• Assignment:
In the listing below, find the line holding "(c (Fin.last (k + 1))).2)), Finset.mem_product.2" and the line holding "exact Fin.snoc_init_self c". Write out those two lines and all lines between, exactly, and nothing more.

Segment Start: Given records

/-- The step alphabet: the torus plaquettes `(v, o)` with `max_j |v_j.valMinAbs| ≤ 3` lie in a Finset of cardinality
`≤ 7⁴ · 6 = 14406` (image of the box `[−3, 3]⁴ ⊆ ℤ⁴`, times the orientations). -/
private theorem torus_exists_stepFinset (L : ℕ) : ∃ D : Finset (Plaquette 4 L), D.card ≤ 14406 ∧
    ∀ (x y : Site 4 L) (o : {p : Fin 4 × Fin 4 // p.1 < p.2}),
      (Finset.univ.sup fun j : Fin 4 => ((x j - y j).valMinAbs).natAbs) ≤ 3 → (x - y, o) ∈ D := by
  classical
  -- the box `[−3, 3]⁴ ⊆ ℤ⁴` (kept abstract, so that membership is never evaluated)
  obtain ⟨B, hBcard, hBmem⟩ : ∃ B : Finset (Fin 4 → ℤ), B.card = 2401 ∧ ∀ v : Fin 4 → ℤ, (∀ j, -3 ≤ v j ∧ v j ≤ 3) → v ∈ B := by
    refine ⟨Fintype.piFinset fun _ : Fin 4 => Finset.Icc (-3 : ℤ) 3, ?_, fun v hv =>
      Fintype.mem_piFinset.2 fun j => Finset.mem_Icc.2 (hv j)⟩
    rw [Fintype.card_piFinset, Finset.prod_const, Finset.card_univ, Fintype.card_fin, Int.card_Icc]
    decide
  have h6 : Fintype.card {p : Fin 4 × Fin 4 // p.1 < p.2} = 6 := by decide
  refine ⟨(B.image fun v : Fin 4 → ℤ => fun j => ((v j : ℤ) : ZMod L)) ×ˢ Finset.univ, ?_, fun x y o hx => ?_⟩
  · rw [Finset.card_product, Finset.card_univ, h6]
    have hc := Finset.card_image_le (s := B) (f := fun v : Fin 4 → ℤ => fun j => ((v j : ℤ) : ZMod L))
    omega
  · refine Finset.mem_product.2 ⟨Finset.mem_image.2 ⟨fun j => (x j - y j).valMinAbs, hBmem _ fun j => ?_,
      funext fun j => ?_⟩, Finset.mem_univ _⟩
    · have h := (torus_tsup_le_iff.1 hx) j
      omega
    · simp only [Pi.sub_apply, ZMod.coe_valMinAbs]

/-- **Peierls counting on the torus.** The chains of `k + 1` torus plaquettes starting in `B` with consecutive base points
within torus sup-distance `3` lie in a Finset of cardinality `≤ |B| · 14406^k` (append one step at a time, `Fin.snoc`). -/
private theorem torus_exists_chainFinset (L : ℕ) (B : Finset (Plaquette 4 L)) : ∀ k : ℕ,
    ∃ T : Finset (Fin (k + 1) → Plaquette 4 L), T.card ≤ B.card * 14406 ^ k ∧ ∀ c : Fin (k + 1) → Plaquette 4 L, c 0 ∈ B →
      (∀ i : Fin k, (Finset.univ.sup fun j : Fin 4 => (((c i.castSucc).1 j - (c i.succ).1 j).valMinAbs).natAbs) ≤ 3) → c ∈ T
  | 0 => by
    classical
    refine ⟨B.image fun p _ => p, ?_, fun c h0 _ => ?_⟩
    · rw [pow_zero, mul_one]
      exact Finset.card_image_le
    · exact Finset.mem_image.2 ⟨c 0, h0, funext fun i => by rw [Fin.fin_one_eq_zero i]⟩
  | k + 1 => by
    classical
    obtain ⟨T, hT, hmem⟩ := torus_exists_chainFinset L B k
    obtain ⟨D, hD, hDmem⟩ := torus_exists_stepFinset L
    refine ⟨(T ×ˢ D).image fun cv => Fin.snoc cv.1 ((cv.1 (Fin.last k)).1 - cv.2.1, cv.2.2), ?_, fun c h0 hstep => ?_⟩
    · calc _ ≤ (T ×ˢ D).card := Finset.card_image_le
        _ = T.card * D.card := by rw [Finset.card_product]
        _ ≤ B.card * 14406 ^ k * 14406 := Nat.mul_le_mul hT hD
        _ = B.card * 14406 ^ (k + 1) := by ring
    · have hinit : Fin.init c ∈ T :=
        hmem (Fin.init c) (by rw [show Fin.init c 0 = c 0 from congrArg c Fin.castSucc_zero]; exact h0) fun i => by
          have h := hstep i.castSucc
          rwa [Fin.succ_castSucc] at h
      have hlast : (Finset.univ.sup fun j : Fin 4 =>
          (((c (Fin.last k).castSucc).1 j - (c (Fin.last (k + 1))).1 j).valMinAbs).natAbs) ≤ 3 := by
        have h := hstep (Fin.last k)
        rwa [Fin.succ_last] at h
      refine Finset.mem_image.2 ⟨(Fin.init c, ((c (Fin.last k).castSucc).1 - (c (Fin.last (k + 1))).1,
        (c (Fin.last (k + 1))).2)), Finset.mem_product.2 ⟨hinit, hDmem _ _ _ hlast⟩, ?_⟩
      show Fin.snoc (Fin.init c) ((Fin.init c (Fin.last k)).1 -
          ((c (Fin.last k).castSucc).1 - (c (Fin.last (k + 1))).1), (c (Fin.last (k + 1))).2) = c
      rw [show Fin.init c (Fin.last k) = c (Fin.last k).castSucc from rfl, sub_sub_cancel, Prod.mk.eta]
      exact Fin.snoc_init_self c

/-- Polynomial × geometric ≤ exponential: `(2S+1)⁴ e^{−2k₀} ≤ 24 · 96⁴ · e² · e^{−S/48}` when `S ≤ 48 k₀ + 47`
(from `y⁴ / 4! ≤ e^y` at `y = (2S+1)/96`). -/
private theorem torus_poly_geom_le_exp (S k₀ : ℕ) (hk : S ≤ 48 * k₀ + 47) :
    ((2 : ℝ) * S + 1) ^ 4 * Real.exp (-(2 * (k₀ : ℝ))) ≤ 24 * 96 ^ 4 * Real.exp 2 * Real.exp (-(1 / 48 * (S : ℝ))) := by
  have h1 : ((2 : ℝ) * S + 1) ^ 4 ≤ 24 * 96 ^ 4 * Real.exp ((2 * S + 1) / 96) := by
    have h := Real.pow_div_factorial_le_exp ((2 * (S : ℝ) + 1) / 96) (by positivity) 4
    rw [show ((Nat.factorial 4 : ℕ) : ℝ) = 24 by norm_num [Nat.factorial], div_pow, div_div, div_le_iff₀ (by positivity)] at h
    linarith
  have h2 : Real.exp (-(2 * (k₀ : ℝ))) ≤ Real.exp (47 / 24 - (S : ℝ) / 24) := by
    refine Real.exp_le_exp.2 ?_
    have : (S : ℝ) ≤ 48 * k₀ + 47 := by exact_mod_cast hk
    linarith
  have h3 : Real.exp ((2 * S + 1) / 96) * Real.exp (47 / 24 - (S : ℝ) / 24) =
      Real.exp (189 / 96) * Real.exp (-(1 / 48 * (S : ℝ))) := by
    rw [← Real.exp_add, ← Real.exp_add]
    congr 1
    ring
  calc ((2 : ℝ) * S + 1) ^ 4 * Real.exp (-(2 * (k₀ : ℝ)))
      ≤ (24 * 96 ^ 4 * Real.exp ((2 * S + 1) / 96)) * Real.exp (47 / 24 - (S : ℝ) / 24) :=
        mul_le_mul h1 h2 (Real.exp_pos _).le (by positivity)
    _ = 24 * 96 ^ 4 * (Real.exp (189 / 96) * Real.exp (-(1 / 48 * (S : ℝ)))) := by rw [mul_assoc, h3]
    _ ≤ 24 * 96 ^ 4 * (Real.exp 2 * Real.exp (-(1 / 48 * (S : ℝ)))) := by gcongr; norm_num
    _ = 24 * 96 ^ 4 * Real.exp 2 * Real.exp (-(1 / 48 * (S : ℝ))) := by ring

/-- **The bad event of the sector interface is exponentially rare in the `(G, r)` torus Wilson theory at large `β`** (every
compact `G`, faithful continuous unitary `r`, threshold `a > 0`): there is `β_c` such that for every `β ≥ β_c` there are
`c > 0`, `C ≥ 0` with `μ_{β,2S+1}(S < 64 ∨ ∃ chain of a-bad plaquettes, torus steps ≤ 3, extent ≥ S/16) ≤ C e^{−cS}` for all
`S` (Peierls on the torus over `largeFieldSparse_explicit`; rate `c = 1/48`). -/
theorem torusBadEventRare_base (G : Type) [Group G] [TopologicalSpace G] [IsTopologicalGroup G] [CompactSpace G]
    [MeasurableSpace G] [BorelSpace G] (r : Literature.MathematicalPhysics.QuantumFieldTheory.LatticeRep G) (a : ℝ) (ha : 0 < a) :
    ∃ β_c : ℝ, ∀ β : ℝ, β_c ≤ β → ∃ c : ℝ, 0 < c ∧ ∃ C : ℝ, 0 ≤ C ∧ ∀ S : ℕ,
      (Literature.MathematicalPhysics.QuantumFieldTheory.wilsonMeasure r.ρ β : MeasureTheory.Measure
        (Literature.MathematicalPhysics.QuantumFieldTheory.GaugeConfig 4 (2 * S + 1) G))
        {U | S < 64 ∨ ∃ (k : ℕ) (ch : Fin (k + 1) → Literature.MathematicalPhysics.QuantumFieldTheory.Plaquette 4 (2 * S + 1)),
          (∀ i, a ≤ (r.N : ℝ) - (r.ρ (Literature.MathematicalPhysics.QuantumFieldTheory.plaquetteHolonomy U
            (ch i).1 (ch i).2.1.1 (ch i).2.1.2)).trace.re) ∧
          (∀ i : Fin k, (Finset.univ.sup fun j : Fin 4 => (((ch i.castSucc).1 j - (ch i.succ).1 j).valMinAbs).natAbs) ≤ 3) ∧
          S ≤ 16 * (Finset.univ.sup fun j : Fin 4 => (((ch 0).1 j - (ch (Fin.last k)).1 j).valMinAbs).natAbs)} ≤
        ENNReal.ofReal (C * Real.exp (-(c * S))) := by
  classical
  -- large-field sparseness on the odd torus, and the per-plaquette ratio `q = e^{-c₀ β}` with `14406 q ≤ e^{-2}`
  obtain ⟨c₀, b₀, hc₀, hLFS⟩ := largeFieldSparse_explicit G r a ha
  refine ⟨max b₀ ((2 + Real.log 14406) / c₀), fun β hβ => ?_⟩
  have hb₀ : b₀ ≤ β := le_trans (le_max_left _ _) hβ
  set q : ℝ := Real.exp (-(c₀ * β)) with hqdef
  have hq : 14406 * q ≤ Real.exp (-2) := by
    have h0 : 2 + Real.log 14406 ≤ β * c₀ := (div_le_iff₀ hc₀).1 (le_trans (le_max_right _ _) hβ)
    have h2 := Real.exp_le_exp.2 (show Real.log 14406 + -(c₀ * β) ≤ -2 by linarith)
    rwa [Real.exp_add, Real.exp_log (by norm_num : (0 : ℝ) < 14406)] at h2
  refine ⟨1 / 48, by norm_num, 12 * q * (24 * 96 ^ 4 * Real.exp 2) + Real.exp 2, by positivity, fun S => ?_⟩
  set μ : Measure (GaugeConfig 4 (2 * S + 1) G) := wilsonMeasure r.ρ β with hμ
  haveI : IsProbabilityMeasure μ := isProbabilityMeasure_wilsonMeasure (d := 4) (L := 2 * S + 1) r.ρ r.continuous β
  have hextra : 0 ≤ 12 * q * (24 * 96 ^ 4 * Real.exp 2) * Real.exp (-(1 / 48 * (S : ℝ))) := by positivity
  -- the small tori `S < 64`: mass `≤ 1 ≤ e² e^{-S/48}`
  by_cases hS : S < 64
  · refine prob_le_one.trans ?_
    rw [← ENNReal.ofReal_one]
    refine ENNReal.ofReal_le_ofReal ?_
    have h1 : (1 : ℝ) ≤ Real.exp 2 * Real.exp (-(1 / 48 * (S : ℝ))) := by
      rw [← Real.exp_add]
      refine Real.one_le_exp ?_
      have : (S : ℝ) ≤ 63 := by exact_mod_cast Nat.le_of_lt_succ hS
      linarith
    nlinarith
  -- the large tori `S ≥ 64`: `k₀ = ⌊S/48⌋`, the Finsets of admissible chains of length `k₀ + m + 1`
  obtain ⟨k₀, hk₀, hk₀'⟩ : ∃ k₀ : ℕ, k₀ = S / 48 ∧ S ≤ 48 * k₀ + 47 := ⟨S / 48, rfl, by omega⟩
  choose T hTcard hTmem using fun m : ℕ =>
    torus_exists_chainFinset (2 * S + 1) (Finset.univ : Finset (Plaquette 4 (2 * S + 1))) (k₀ + m)
  -- the events "the injective chain `c` is entirely bad" and their large-field bound
  let E : (m : ℕ) → (Fin (k₀ + m + 1) → Plaquette 4 (2 * S + 1)) → Set (GaugeConfig 4 (2 * S + 1) G) := fun m c =>
    {U | Function.Injective c ∧ ∀ i, a ≤ (r.N : ℝ) - (r.ρ (plaquetteHolonomy U (c i).1 (c i).2.1.1 (c i).2.1.2)).trace.re}
  have hE : ∀ (m : ℕ) (c : Fin (k₀ + m + 1) → Plaquette 4 (2 * S + 1)), μ (E m c) ≤ ENNReal.ofReal (q ^ (k₀ + m + 1)) := by
    intro m c
    by_cases h : Function.Injective c
    · have hX : (Finset.univ.image c).card = k₀ + m + 1 := by
        rw [Finset.card_image_of_injective _ h, Finset.card_univ, Fintype.card_fin]
      have hsub : E m c ⊆ {U | ∀ p ∈ Finset.univ.image c,
          a ≤ (r.N : ℝ) - (r.ρ (plaquetteHolonomy U p.1 p.2.1.1 p.2.1.2)).trace.re} := by
        intro U hU p hp
        obtain ⟨i, -, rfl⟩ := Finset.mem_image.1 hp
        exact hU.2 i
      have hb := hLFS β hb₀ S (by omega) (Finset.univ.image c)
      rw [hX] at hb
      refine (measure_mono hsub).trans (hb.trans_eq ?_)
      rw [hqdef, ← Real.exp_nat_mul]
      congr 2
      push_cast
      ring
    · rw [Set.eq_empty_of_forall_notMem fun U (hU : U ∈ E m c) => h hU.1, measure_empty]
      exact bot_le
  -- counting
  have hBcard : ((Finset.univ : Finset (Plaquette 4 (2 * S + 1))).card : ℝ) = 6 * (2 * (S : ℝ) + 1) ^ 4 := by
    rw [Finset.card_univ, Fintype.card_prod, Fintype.card_pi, show Fintype.card {p : Fin 4 × Fin 4 // p.1 < p.2} = 6 by decide]
    simp only [ZMod.card, Finset.prod_const, Finset.card_univ, Fintype.card_fin]
    push_cast
    ring
  set A : ℝ := 6 * (2 * (S : ℝ) + 1) ^ 4 * q with hA
  have hA0 : 0 ≤ A := by rw [hA]; positivity
  have hcard : ∀ m : ℕ, ((T m).card : ENNReal) * ENNReal.ofReal (q ^ (k₀ + m + 1)) ≤ ENNReal.ofReal (A * Real.exp (-2) ^ (k₀ + m)) := by
    intro m
    rw [← ENNReal.ofReal_natCast, ← ENNReal.ofReal_mul (by positivity)]
    refine ENNReal.ofReal_le_ofReal ?_
    have hc : ((T m).card : ℝ) ≤ 6 * (2 * (S : ℝ) + 1) ^ 4 * 14406 ^ (k₀ + m) := by
      rw [← hBcard]
      exact_mod_cast hTcard m
    calc ((T m).card : ℝ) * q ^ (k₀ + m + 1) ≤ 6 * (2 * (S : ℝ) + 1) ^ 4 * 14406 ^ (k₀ + m) * q ^ (k₀ + m + 1) := by gcongr
      _ = 6 * (2 * (S : ℝ) + 1) ^ 4 * q * (14406 * q) ^ (k₀ + m) := by ring
      _ ≤ 6 * (2 * (S : ℝ) + 1) ^ 4 * q * Real.exp (-2) ^ (k₀ + m) := by gcongr
      _ = A * Real.exp (-2) ^ (k₀ + m) := by rw [hA]
  -- summation
  have hr0 : 0 ≤ Real.exp (-2) := (Real.exp_pos _).le
  have hr1 : Real.exp (-2) < 1 := Real.exp_lt_one_iff.2 (by norm_num)
  have hsum : HasSum (fun m : ℕ => A * Real.exp (-2) ^ (k₀ + m)) (A * Real.exp (-2) ^ k₀ * (1 - Real.exp (-2))⁻¹) := by
    rw [show (fun m : ℕ => A * Real.exp (-2) ^ (k₀ + m)) = fun m => A * Real.exp (-2) ^ k₀ * Real.exp (-2) ^ m from
      funext fun m => by ring]
    exact (hasSum_geometric_of_lt_one hr0 hr1).mul_left _
  have hμB : μ (⋃ m : ℕ, ⋃ c ∈ T m, E m c) ≤ ENNReal.ofReal (A * Real.exp (-2) ^ k₀ * (1 - Real.exp (-2))⁻¹) :=
    calc μ (⋃ m : ℕ, ⋃ c ∈ T m, E m c) ≤ ∑' m, μ (⋃ c ∈ T m, E m c) := measure_iUnion_le _
      _ ≤ ∑' m, ∑ c ∈ T m, μ (E m c) := ENNReal.tsum_le_tsum fun m => measure_biUnion_finset_le _ _
      _ ≤ ∑' m, ∑ c ∈ T m, ENNReal.ofReal (q ^ (k₀ + m + 1)) := ENNReal.tsum_le_tsum fun m => Finset.sum_le_sum fun c _ => hE m c
      _ = ∑' m, ((T m).card : ENNReal) * ENNReal.ofReal (q ^ (k₀ + m + 1)) := by simp only [Finset.sum_const, nsmul_eq_mul]
      _ ≤ ∑' m, ENNReal.ofReal (A * Real.exp (-2) ^ (k₀ + m)) := ENNReal.tsum_le_tsum fun m => hcard m
      _ = ENNReal.ofReal (A * Real.exp (-2) ^ k₀ * (1 - Real.exp (-2))⁻¹) := by
        rw [← ENNReal.ofReal_tsum_of_nonneg (fun m => mul_nonneg hA0 (pow_nonneg hr0 _)) hsum.summable, hsum.tsum_eq]
  -- arithmetic
  have hfin : A * Real.exp (-2) ^ k₀ * (1 - Real.exp (-2))⁻¹ ≤
      (12 * q * (24 * 96 ^ 4 * Real.exp 2) + Real.exp 2) * Real.exp (-(1 / 48 * (S : ℝ))) := by
    have he2 : Real.exp (-2) ≤ 1 / 2 := by
      have h1 := Real.add_one_le_exp (2 : ℝ)
      have h2 : Real.exp (-2) * Real.exp 2 = 1 := by rw [← Real.exp_add]; norm_num
      nlinarith [Real.exp_pos (-2 : ℝ)]
    have hinv : (1 - Real.exp (-2))⁻¹ ≤ 2 := inv_le_of_inv_le₀ (by norm_num) (by rw [inv_eq_one_div]; linarith)
    have hgeom : Real.exp (-2) ^ k₀ = Real.exp (-(2 * (k₀ : ℝ))) := by
      rw [← Real.exp_nat_mul]
      congr 1
      ring
    have hpoly := torus_poly_geom_le_exp S k₀ hk₀'
    have hpos : 0 ≤ Real.exp 2 * Real.exp (-(1 / 48 * (S : ℝ))) := by positivity
    calc A * Real.exp (-2) ^ k₀ * (1 - Real.exp (-2))⁻¹ ≤ A * Real.exp (-2) ^ k₀ * 2 := by gcongr
      _ = 12 * q * (((2 : ℝ) * S + 1) ^ 4 * Real.exp (-(2 * (k₀ : ℝ)))) := by rw [hgeom, hA]; ring
      _ ≤ 12 * q * (24 * 96 ^ 4 * Real.exp 2 * Real.exp (-(1 / 48 * (S : ℝ)))) := by gcongr
      _ ≤ 12 * q * (24 * 96 ^ 4 * Real.exp 2 * Real.exp (-(1 / 48 * (S : ℝ)))) + Real.exp 2 * Real.exp (-(1 / 48 * (S : ℝ))) :=
        le_add_of_nonneg_right hpos
      _ = (12 * q * (24 * 96 ^ 4 * Real.exp 2) + Real.exp 2) * Real.exp (-(1 / 48 * (S : ℝ))) := by ring
  -- covering of the bad event by the events of injective admissible chains of length `k₀ + m + 1`
  refine (measure_mono fun U hU => ?_).trans (hμB.trans (ENNReal.ofReal_le_ofReal hfin))
  rcases hU with h64 | ⟨k, ch, hbad, hst, hlong⟩
  · exact absurd h64 hS
  obtain ⟨K, c', hinj, hQ, hst', hD⟩ := torus_exists_injective_chain
    (Q := fun p => a ≤ (r.N : ℝ) - (r.ρ (plaquetteHolonomy U p.1 p.2.1.1 p.2.1.2)).trace.re) ch hbad hst le_rfl
  obtain ⟨m, rfl⟩ := Nat.exists_eq_add_of_le (show k₀ ≤ K by omega)
  exact Set.mem_iUnion.2 ⟨m, Set.mem_iUnion₂.2 ⟨c', hTmem m c' (Finset.mem_univ _) hst', ⟨hinj, hQ⟩⟩⟩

Segment End: Given records

• Answer:
        (c (Fin.last (k + 1))).2)), Finset.mem_product.2 ⟨hinit, hDmem _ _ _ hlast⟩, ?_⟩
      show Fin.snoc (Fin.init c) ((Fin.init c (Fin.last k)).1 -
          ((c (Fin.last k).castSucc).1 - (c (Fin.last (k + 1))).1), (c (Fin.last (k + 1))).2) = c
      rw [show Fin.init c (Fin.last k) = c (Fin.last k).castSucc from rfl, sub_sub_cancel, Prod.mk.eta]
      exact Fin.snoc_init_self c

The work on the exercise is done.